Maya wrote:
I want to replace the word __func__ with the word file, and you are telling me to assign the value of __func__ to the std::string variable?
Gotta check those books again, eh!
pdvz@xxxxxxxxx wrote:
You shouldn't use #defines. #defines are cross-everything, they don't care
about scope, namespaces, functions, whatever. It's just a simple global
search&replace operation performed by the preprocessor.

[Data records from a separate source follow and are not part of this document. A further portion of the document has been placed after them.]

/-- **Model refutation: the NSI analogue of the crux is FALSE** (Scheffer 1985, Thm. 1.1, in the
tree's sorry-free discharge `NSIBlockExists_holds` + `isWeakNSISolution_glue` +
`not_isRegularPoint_glue`, sharpened by `isTypeIBlowup_glue`): Scheffer's switched field is a
finite-energy weak solution of the Navier–Stokes inequality with smooth compactly supported slices,
from a smooth compactly supported datum, which blows up at `T₀ = T/(1 - τ²)` at the TYPE-I RATE and
is singular at `(T₀, x₀)`. So the energy class, incompressibility, the pressure formula, the local
energy inequality and the Type-I rate together do NOT give regularity: any proof of the crux must
use the Navier–Stokes EQUATION (`f = 0`) — e.g. the vorticity equation, backward uniqueness,
unique continuation, Liouville theorems for the exact profile equation — or the time-regularity
of classical solutions across `[0, T)` (Scheffer's field jumps down in magnitude at the switching
times `t_j ↑ T₀`), not merely energy-inequality technology (CKN-type ε-regularity holds verbatim for
NSI solutions, Ożański 2020 p. 3, and cannot see the difference). -/
theorem targetNSI_false : ¬ TargetNSI := by
  intro hN
  obtain ⟨T, ν₀, τ, z, G, u, h⟩ := NSIBlockExists_holds
  have hreg := hN ν₀ (blowupTime T τ) h.ν₀_pos h.blowupTime_pos (glue T τ z u)
    (fun s => normalisedPressure (glue T τ z u s))
    (h.isWeakNSISolution_glue ⟨h.ν₀_pos.le, le_rfl⟩)
    (fun t _ => contDiff_hasCompactSupport_glue h t) (hasRapidSpatialDecay_glue_zero h)
    (isTypeIBlowup_glue h) (blowupPoint τ z)
  exact h.not_isRegularPoint_glue hreg

/-- The same, packaged as an existence statement over the crux's own clauses: **there is a
finite-energy weak NSI solution, smooth and compactly supported at every time, from a rapidly
decaying datum, with a Type-I-rate singular point** (`ν > 0`, `T > 0`). -/
theorem exists_nsi_typeI_singular :
    ∃ (ν T : ℝ) (u : ℝ → ℝ³ → ℝ³) (p : ℝ → ℝ³ → ℝ) (x₀ : ℝ³), 0 < ν ∧ 0 < T ∧
      IsWeakNSISolution ν u p ∧ (∀ t : ℝ, ContDiff ℝ ∞ (u t) ∧ HasCompactSupport (u t)) ∧
      HasRapidSpatialDecay (u 0) ∧ IsTypeIBlowup u T ∧ ¬ IsRegularPoint u (T, x₀) := by
  obtain ⟨T, ν₀, τ, z, G, u, h⟩ := NSIBlockExists_holds
  exact ⟨ν₀, blowupTime T τ, glue T τ z u, fun s => normalisedPressure (glue T τ z u s),
    blowupPoint τ z, h.ν₀_pos, h.blowupTime_pos, h.isWeakNSISolution_glue ⟨h.ν₀_pos.le, le_rfl⟩,
    fun t => contDiff_hasCompactSupport_glue h t, hasRapidSpatialDecay_glue_zero h,
    isTypeIBlowup_glue h, h.not_isRegularPoint_glue⟩

end NSI

/-! ## §8 Non-vacuity, and the classical clause fixes the representative (gen 3; gen-1's lost
`target_false_without_classical` re-derived) -/

section Representative

/-- **The hypotheses of the crux are jointly satisfiable (non-vacuity), and then the conclusion
holds**: the rest state `u ≡ 0`, `p ≡ 0` (`ν = T = 1`) is classical on `[0, 1)`, Leray–Hopf from
the rapidly decaying datum `0`, obeys the Type-I rate with constant `0`, and extends (by itself).
Together with §4 (`counterexample_unbounded`): the four hypotheses are met exactly by (i) bounded
solutions, which extend, and (ii) genuine Type-I singularities, whose existence is the open
question — there is no third, junk, way to satisfy them. -/
theorem target_hypotheses_satisfiable :
    ∃ (ν T : ℝ) (u : ℝ → ℝ³ → ℝ³) (p : ℝ → ℝ³ → ℝ), 0 < ν ∧ 0 < T ∧
      IsClassicalNSSolutionOn (Ico 0 T) ν 0 u p ∧ IsLerayHopfOn T ν 0 (u 0) u ∧
      HasRapidSpatialDecay (u 0) ∧ IsTypeIBlowup u T ∧ HasSmoothExtensionPast ν 0 u T := by
  refine ⟨1, 1, 0, 0, one_pos, one_pos, isClassicalNSSolutionOn_zero _ 1, isLerayHopfOn_zero 1 1,
    hasRapidSpatialDecay_zero, ⟨0, Eventually.of_forall fun t x => by simp⟩,
    ⟨2, by norm_num, 0, 0, isClassicalNSSolutionOn_zero _ 1, fun t _ => rfl⟩⟩

/-- The spiked rest state: `v(t, x) = e₀` if `0 < t` and `x = 0`, and `0` otherwise — an
a.e.-modification of the rest state on the null line `{x = 0}`, `t > 0`. -/
def spikeVel : ℝ → ℝ³ → ℝ³ := fun t x => if 0 < t ∧ x = 0 then e₀ else 0

/-- The spiked rest state starts from rest. -/
theorem spikeVel_zero : spikeVel 0 = 0 := by
  funext x
  simp [spikeVel]

/-- Off the line `x = 0` the spiked rest state vanishes. -/
theorem spikeVel_of_ne {t : ℝ} {x : ℝ³} (hx : x ≠ 0) : spikeVel t x = 0 := by
  simp [spikeVel, hx]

If you want your
namespace code to work, change it to something like:
namespace foo{
const std::string file = __func__;
const size_t line = __LINE__;
}
Note that I didn't test this though, but it should work (and didn't you mean
__FILE__ instead of __func__ there?)
Regards,
Paul
-----Original Message----- From: dev-cpp-users-admin@xxxxxxxxxxxxxxxxxxxxx [mailto:dev-cpp-users-admin@xxxxxxxxxxxxxxxxxxxxx] On Behalf Of Maya Sent: Thursday, December 18, 2003 7:49 AM To: C/C++ Programmers; Dev - C++ Subject: [Dev-C++] Demystifying namespace
I have a little bit of a problem with 'namespace'. Here is my problem:
namespace foo{
#define file __func__
#define line __LINE__
enum error_t {one, two, three};
}
namespace foo{
class loo{
public:
loo(){
std::string f = foo::file;
size_t l = foo::line;
std::cout << "file: " << f << " line: " << l << std::endl;
std::cout << foo::one << foo::two << foo::three << std::endl;
}
};
}
These std::cout's give me a parse error, what am I doing wrong?